DNA samples were isolated from blood samples obtained with the informed consent of Russian donors from western (Andreapol district of the Tver region), eastern (Murom district of the Vladimir region), and southern locations (Kursk and Oktyabrsky districts of the Kursk region) in the European part of Russia. Their ethnicity was determined by interview. All individuals were unrelated and represented the native ethnic groups in the regions studied (i.e., they belonged to at least the third generation living in a particular geographic region). The DNA was isolated from peripheral leukocytes with standard techniques, using proteinase K treatment and phenol–chloroform extraction [9].

All the DNA samples were genotyped at the Estonian Biocentre (Tartu, Estonia), using the Illumina Human CNV370-Duo (Tver and Murom samples) and Human 660W-Quad chips (Kursk samples), according to the manufacturer’s instructions. In total, 288 Russian samples were genotyped (96 samples per population). Because the microarrays differed in the numbers of SNPs tested, the number of SNPs examined was standardized to obtain a set of loci that was consistent across all the populations analyzed. The set of loci was chosen by considering the chromosomal regions in which the GSTM and GSTA gene clusters are located. The sample sizes of the populations taken from the HapMap Project were: 165 individuals from CEU, 86 from CHB, 84 from JPT, and 166 from YRI.

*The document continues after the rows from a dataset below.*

import Mathlib.Data.Nat.Choose.Sum
import Mathlib.Data.Matrix.Basic
import Mathlib.LinearAlgebra.Matrix.Determinant.Basic
import Summits.CriticalPhenomena.PercolationContinuityZ3.Theorems.PercNearOneGluingNoHeavyLowerTailAntiBandCoveringDet

/-!
# `NoHeavyLowerTail` (crux stmt-CriticalPhenomena-4575), lane prim-ineq-gen-4 (gen 26): the middle-level form of the binomial matrix at the diagonal

Support file (`--supports stmt-CriticalPhenomena-4575`; memo `run/shared/lean/prim/prim-ineq-gen-4/FINDING-SPECTRAL-GAP-g26.md` §0(1), PROP 1).
Pure finite combinatorics / matrix algebra over `ℤ`, no definitions, no `sorry`, standard axioms.

Setting.  `|β| = 2k+2`, `U` a family of finsets of size `≤ k` that is up-closed inside the ball (`x ∈ U`, `x ⊆ z`, `#z ≤ k ⇒ z ∈ U`),
`Y` the middle level (`(k+1)`-subsets of `β`).  With `V[y,x] = [x ⊆ y]` (`y ∈ Y`, `x ∈ U`), `Z[z,x] = [x ⊆ z]` (`z, x ∈ U`) and `S = diag (−1)^{k − #z}`:
`Vᵀ V − Zᵀ S Z = [C(2k+1−#(x∪x'), k)]_{x,x'∈U}` — the binomial matrix `M_U` of the determinant criterion (g21) is the Gram matrix of the
middle-level incidence vectors minus a unitriangular congruence of the signature matrix `S` (so `M_U` is integrally congruent to `P_U − S_U`,
`P_U = VᵀV`, and `|det M_U| = |det(I − V S Vᵀ)|`; memo PROP 1).  Entrywise this is the pair of counting identities
`#{y ∈ Y : x∪x' ⊆ y} = C(2k+2−s, k+1−s)` and `∑_{z ∈ U, x∪x' ⊆ z} (−1)^{k−#z} = C(2k+1−s, k−s)` (`s = #(x∪x') ≤ k`; up-closure) plus Pascal's rule.

Main statement: `gram_sub_zeta_sign_zeta_eq_binomial`.
-/

namespace Summit.CriticalPhenomena.PercolationContinuityZ3.Theorems.AntiBandMiddleLevel

open Finset Matrix

variable {β : Type*} [DecidableEq β] [Fintype β]

omit [DecidableEq β] [Fintype β] in
/-- `(−1)^(a−b) = (−1)^a (−1)^b` for `b ≤ a`. [elementary] -/
theorem neg_one_pow_sub_eq_mul (a b : ℕ) (h : b ≤ a) : (-1 : ℤ) ^ (a - b) = (-1 : ℤ) ^ a * (-1 : ℤ) ^ b := by
  obtain ⟨c, rfl⟩ := Nat.exists_eq_add_of_le h
  rw [Nat.add_sub_cancel_left, pow_add, mul_comm ((-1 : ℤ) ^ b), mul_assoc, ← pow_add, ← two_mul, pow_mul]
  simp

/-- The number of `m`-subsets of `β` containing a fixed finset `w` with `#w ≤ m` is `C(|β| − #w, m − #w)`. [elementary] -/
theorem card_filter_powersetCard_superset (w : Finset β) (m : ℕ) (hw : #w ≤ m) :
    #(((univ : Finset β).powersetCard m).filter (fun y => w ⊆ y)) = (Fintype.card β - #w).choose (m - #w) := by
  rw [← Finset.card_compl w, ← Finset.card_powersetCard (m - #w) wᶜ]
  symm
  apply Finset.card_bij' (fun u _ => u ∪ w) (fun y _ => y \ w)
  · intro u hu
    rw [mem_powersetCard] at hu
    have hdisj : Disjoint u w := by
      rw [← Finset.subset_compl_iff_disjoint_right]; exact hu.1
    rw [mem_filter, mem_powersetCard]
    refine ⟨⟨subset_univ _, ?_⟩, subset_union_right⟩
    rw [card_union_of_disjoint hdisj, hu.2]
    omega
  · intro y hy
    rw [mem_filter, mem_powersetCard] at hy
    rw [mem_powersetCard]
    refine ⟨?_, ?_⟩
    · intro a ha
      rw [mem_sdiff] at ha
      rw [mem_compl]
      exact ha.2
    · rw [card_sdiff_of_subset hy.2, hy.1.2]
  · intro u hu
    rw [mem_powersetCard] at hu
    have hdisj : Disjoint u w := by
      rw [← Finset.subset_compl_iff_disjoint_right]; exact hu.1
    exact Finset.union_sdiff_cancel_right hdisj
  · intro y hy
    rw [mem_filter] at hy
    exact Finset.sdiff_union_of_subset hy.2

/-- No `m`-subset contains a finset with more than `m` elements. [elementary] -/
theorem filter_powersetCard_superset_eq_empty (w : Finset β) (m : ℕ) (hw : m < #w) :
    ((univ : Finset β).powersetCard m).filter (fun y => w ⊆ y) = ∅ := by
  rw [Finset.filter_eq_empty_iff]
  intro y hy hwy
  rw [mem_powersetCard] at hy
  have := Finset.card_le_card hwy
  omega

/-- Up-closure inside the ball: for `x ∈ U` and `w ⊇ x` with `#w ≤ k`, `∑_{z ∈ U, w ⊆ z} (−1)^{k − #z} = C(|β| − 1 − #w, k − #w)`
(the members of `U` above `w` are all sets `w ⊔ u`, `u ⊆ wᶜ`, `#u ≤ k − #w`; then the truncated alternating sum of g21's file). [memo PROP 1] -/
theorem sum_filter_superset_neg_one_pow (k : ℕ) (U : Finset (Finset β)) (hUk : ∀ z ∈ U, #z ≤ k)
    (hup : ∀ x ∈ U, ∀ z : Finset β, x ⊆ z → #z ≤ k → z ∈ U) (x w : Finset β) (hx : x ∈ U) (hxw : x ⊆ w) (hwk : #w ≤ k)
    (hβ : #w < Fintype.card β) :
    ∑ z ∈ U.filter (fun z => w ⊆ z), (-1 : ℤ) ^ (k - #z) = ((Fintype.card β - 1 - #w).choose (k - #w) : ℤ) := by
  have hne : (wᶜ : Finset β).Nonempty := by
    rw [← Finset.card_pos, Finset.card_compl]; omega
  have key : ∑ z ∈ U.filter (fun z => w ⊆ z), (-1 : ℤ) ^ (k - #z)
      = ∑ u ∈ (wᶜ : Finset β).powerset.filter (fun u => #u ≤ k - #w), (-1 : ℤ) ^ (k - #w) * (-1 : ℤ) ^ #u := by
    apply Finset.sum_bij' (fun z _ => z \ w) (fun u _ => u ∪ w)
    · intro z hz
      rw [mem_filter] at hz
      rw [mem_filter, mem_powerset]
      refine ⟨?_, ?_⟩
      · intro a ha
        rw [mem_sdiff] at ha
        rw [mem_compl]
        exact ha.2
      · rw [card_sdiff_of_subset hz.2]
        have := hUk z hz.1
        omega
    · intro u hu
      rw [mem_filter, mem_powerset] at hu
      have hdisj : Disjoint u w := by
        rw [← Finset.subset_compl_iff_disjoint_right]; exact hu.1
      have hcard : #(u ∪ w) = #u + #w := card_union_of_disjoint hdisj
      rw [mem_filter]
      refine ⟨hup x hx (u ∪ w) (hxw.trans subset_union_right) (by omega), subset_union_right⟩
    · intro z hz
      rw [mem_filter] at hz
      exact Finset.sdiff_union_of_subset hz.2
    · intro u hu
      rw [mem_filter, mem_powerset] at hu
      have hdisj : Disjoint u w := by
        rw [← Finset.subset_compl_iff_disjoint_right]; exact hu.1
      exact Finset.union_sdiff_cancel_right hdisj
    · intro z hz
      rw [mem_filter] at hz
      have hzk := hUk z hz.1
      have hcard : #(z \ w) = #z - #w := card_sdiff_of_subset hz.2
      have hwz : #w ≤ #z := Finset.card_le_card hz.2
      rw [hcard]
      have h1 : k - #z = (k - #w) - (#z - #w) := by omega
      rw [h1, neg_one_pow_sub_eq_mul _ _ (by omega)]
  rw [key, ← Finset.mul_sum,
    Summit.CriticalPhenomena.PercolationContinuityZ3.Theorems.AntiBandCoveringDet.sum_neg_one_pow_powerset_card_le _ _ hne,
    ← mul_assoc, ← pow_add, ← two_mul, pow_mul]
  simp only [neg_one_sq, one_pow, one_mul, Finset.card_compl]
  congr 2
  omega

/-- THE MIDDLE-LEVEL FORM (memo FINDING-SPECTRAL-GAP-g26 PROP 1).  `|β| = 2k+2`, `U` up-closed inside the ball of radius `k`, `Y` the middle level:
`Vᵀ V − Zᵀ S Z = [C(2k+1 − #(x∪x'), k)]_{x,x' ∈ U}` with `V[y,x] = [x ⊆ y]`, `Z[z,x] = [x ⊆ z]`, `S = diag (−1)^{k−#z}`.
Hence the binomial matrix of the (AB) determinant criterion is integrally congruent to `VᵀV − S` conjugated by the unitriangular `Z`,
and `|det M_U| = |det (1 − V S Vᵀ)|` on the middle level. -/
theorem gram_sub_zeta_sign_zeta_eq_binomial (k : ℕ) (hβ : Fintype.card β = 2 * k + 2) (U : Finset (Finset β))
    (hUk : ∀ x ∈ U, #x ≤ k) (hup : ∀ x ∈ U, ∀ z : Finset β, x ⊆ z → #z ≤ k → z ∈ U) :
    (Matrix.of fun (y : ↥((univ : Finset β).powersetCard (k + 1))) (x : ↥U) => if (x : Finset β) ⊆ y then (1 : ℤ) else 0)ᵀ *
        (Matrix.of fun (y : ↥((univ : Finset β).powersetCard (k + 1))) (x : ↥U) => if (x : Finset β) ⊆ y then (1 : ℤ) else 0)
      - (Matrix.of fun (z x : ↥U) => if (x : Finset β) ⊆ z then (1 : ℤ) else 0)ᵀ *
        (Matrix.diagonal fun (z : ↥U) => (-1 : ℤ) ^ (k - #(z : Finset β))) *
        (Matrix.of fun (z x : ↥U) => if (x : Finset β) ⊆ z then (1 : ℤ) else 0)
      = Matrix.of fun (x x' : ↥U) => ((2 * k + 1 - #((x : Finset β) ∪ x')).choose k : ℤ) := by
  ext x x'
  set Y : Finset (Finset β) := (univ : Finset β).powersetCard (k + 1) with hYdef
  rw [Matrix.sub_apply, Matrix.mul_apply, Matrix.mul_apply, Matrix.of_apply]
  simp only [Matrix.mul_diagonal, transpose_apply, of_apply]
  set w : Finset β := (x : Finset β) ∪ x' with hwdef
  have hwle : #w ≤ 2 * k :=
    (Finset.card_union_le _ _).trans (by have := hUk x x.2; have := hUk x' x'.2; omega)
  -- the Gram term: number of middle sets above `w`
  have hV : ∑ y : ↥Y, ((if (x : Finset β) ⊆ (y : Finset β) then (1 : ℤ) else 0) *
        (if (x' : Finset β) ⊆ (y : Finset β) then (1 : ℤ) else 0))
      = (#(Y.filter (fun y => w ⊆ y)) : ℤ) := by
    have h1 : ∑ y : ↥Y, ((if (x : Finset β) ⊆ (y : Finset β) then (1 : ℤ) else 0) *
          (if (x' : Finset β) ⊆ (y : Finset β) then (1 : ℤ) else 0))
        = ∑ y ∈ Y, (if w ⊆ y then (1 : ℤ) else 0) := by
      rw [univ_eq_attach, Finset.sum_attach Y (fun y => (if (x : Finset β) ⊆ y then (1 : ℤ) else 0) *
        (if (x' : Finset β) ⊆ y then (1 : ℤ) else 0))]
      apply Finset.sum_congr rfl
      intro y _
      have hiff : w ⊆ y ↔ (x : Finset β) ⊆ y ∧ (x' : Finset β) ⊆ y := by rw [hwdef, Finset.union_subset_iff]
      by_cases h1 : (x : Finset β) ⊆ (y : Finset β) <;> by_cases h2 : (x' : Finset β) ⊆ (y : Finset β)
      · have h3 : w ⊆ y := hiff.2 ⟨h1, h2⟩
        simp [h1, h2, h3]
      · have h3 : ¬ w ⊆ y := fun h => h2 (hiff.1 h).2
        simp [h1, h2, h3]
      · have h3 : ¬ w ⊆ y := fun h => h1 (hiff.1 h).1
        simp [h1, h2, h3]
      · have h3 : ¬ w ⊆ y := fun h => h1 (hiff.1 h).1
        simp [h1, h2, h3]
    rw [h1, Finset.sum_boole, Nat.cast_inj]
  -- the signature term: supersets of `w` inside `U`
  have hZ : ∑ z : ↥U, ((if (x : Finset β) ⊆ (z : Finset β) then (1 : ℤ) else 0) * (-1 : ℤ) ^ (k - #(z : Finset β)) *
        (if (x' : Finset β) ⊆ (z : Finset β) then (1 : ℤ) else 0))
      = ∑ z ∈ U.filter (fun z => w ⊆ z), (-1 : ℤ) ^ (k - #z) := by
    have h1 : ∑ z : ↥U, ((if (x : Finset β) ⊆ (z : Finset β) then (1 : ℤ) else 0) * (-1 : ℤ) ^ (k - #(z : Finset β)) *
          (if (x' : Finset β) ⊆ (z : Finset β) then (1 : ℤ) else 0))
        = ∑ z ∈ U, (if w ⊆ z then (-1 : ℤ) ^ (k - #z) else 0) := by
      rw [univ_eq_attach, Finset.sum_attach U (fun z => (if (x : Finset β) ⊆ z then (1 : ℤ) else 0) * (-1 : ℤ) ^ (k - #z) *
        (if (x' : Finset β) ⊆ z then (1 : ℤ) else 0))]
      apply Finset.sum_congr rfl
      intro z _
      have hiff : w ⊆ z ↔ (x : Finset β) ⊆ z ∧ (x' : Finset β) ⊆ z := by rw [hwdef, Finset.union_subset_iff]
      by_cases h1 : (x : Finset β) ⊆ (z : Finset β) <;> by_cases h2 : (x' : Finset β) ⊆ (z : Finset β)
      · have h3 : w ⊆ z := hiff.2 ⟨h1, h2⟩
        simp [h1, h2, h3]
      · have h3 : ¬ w ⊆ z := fun h => h2 (hiff.1 h).2
        simp [h1, h2, h3]
      · have h3 : ¬ w ⊆ z := fun h => h1 (hiff.1 h).1
        simp [h1, h2, h3]
      · have h3 : ¬ w ⊆ z := fun h => h1 (hiff.1 h).1
        simp [h1, h2, h3]
    rw [h1, Finset.sum_filter]
  rw [hV, hZ]
  by_cases hwk : #w ≤ k
  · -- main case: both counts are binomials, then Pascal
    rw [card_filter_powersetCard_superset w (k + 1) (by omega), hβ,
      sum_filter_superset_neg_one_pow k U hUk hup (x : Finset β) w x.2 subset_union_left hwk (by omega), hβ]
    have e1 : 2 * k + 2 - #w = (2 * k + 1 - #w) + 1 := by omega
    have e2 : k + 1 - #w = (k - #w) + 1 := by omega
    have e3 : 2 * k + 2 - 1 - #w = 2 * k + 1 - #w := by omega
    rw [e1, e2, e3, Nat.choose_succ_succ', Nat.cast_add, add_sub_cancel_left]
    congr 1
    exact Nat.choose_symm_of_eq_add (by omega)
  · -- degenerate cases: no member of `U` lies above `w`
    have hZ0 : U.filter (fun z => w ⊆ z) = ∅ := by
      rw [Finset.filter_eq_empty_iff]
      intro z hz hwz
      have := Finset.card_le_card hwz
      have := hUk z hz
      omega
    rw [hZ0, Finset.sum_empty, sub_zero]
    by_cases hw1 : #w = k + 1
    · rw [card_filter_powersetCard_superset w (k + 1) (by omega), hβ, hw1]
      have e1 : 2 * k + 2 - (k + 1) = k + 1 := by omega
      have e2 : 2 * k + 1 - (k + 1) = k := by omega
      rw [e1, e2, Nat.sub_self, Nat.choose_zero_right, Nat.choose_self]
    · rw [filter_powersetCard_superset_eq_empty w (k + 1) (by omega), Finset.card_empty,
        Nat.choose_eq_zero_of_lt (by omega)]

end Summit.CriticalPhenomena.PercolationContinuityZ3.Theorems.AntiBandMiddleLevel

The allele frequencies, their Hardy–Weinberg equilibrium status, and the SNP-based Wright’s fixation index (FST) [10] were calculated using the PowerMarker software package (v.3.0) [11]. The pairwise linkage disequilibrium statistic (D') [12] was estimated and the haplotypes were inferred for adjacent markers using an accelerated expectation-maximization algorithm embedded in the Haploview software [13]. The haplotype block patterns were defined using the block definition based on the linkage disequilibrium measure D' and its confidence interval. Linearized pairwise FST[14] values were used to evaluate the genetic affinities between populations. The significance level was set at P < 0.05.


Figure 1 shows 15 polymorphisms of the GSTA cluster, which is located at p12.1 of chromosome 6 over a 250-kbp area. The polymorphisms are presented according to their locations in relation to the genes. Based on the threshold value for the pairwise linkage disequilibrium between the SNPs (D' > 0.7) [15], six blocks were inferred in the GSTA cluster. All the haploblocks were identical in all the populations studied. Figure 1 shows the haploblocks for the Russian population from Tver. The corresponding data for the other two Russian populations were identical to the Tver data.

Figure 1
figure 1

SNPs studied in the GSTA gene cluster (e.g., the Tver population). The numbers inside the diamonds show the pairwise linkage disequilibrium (D) values.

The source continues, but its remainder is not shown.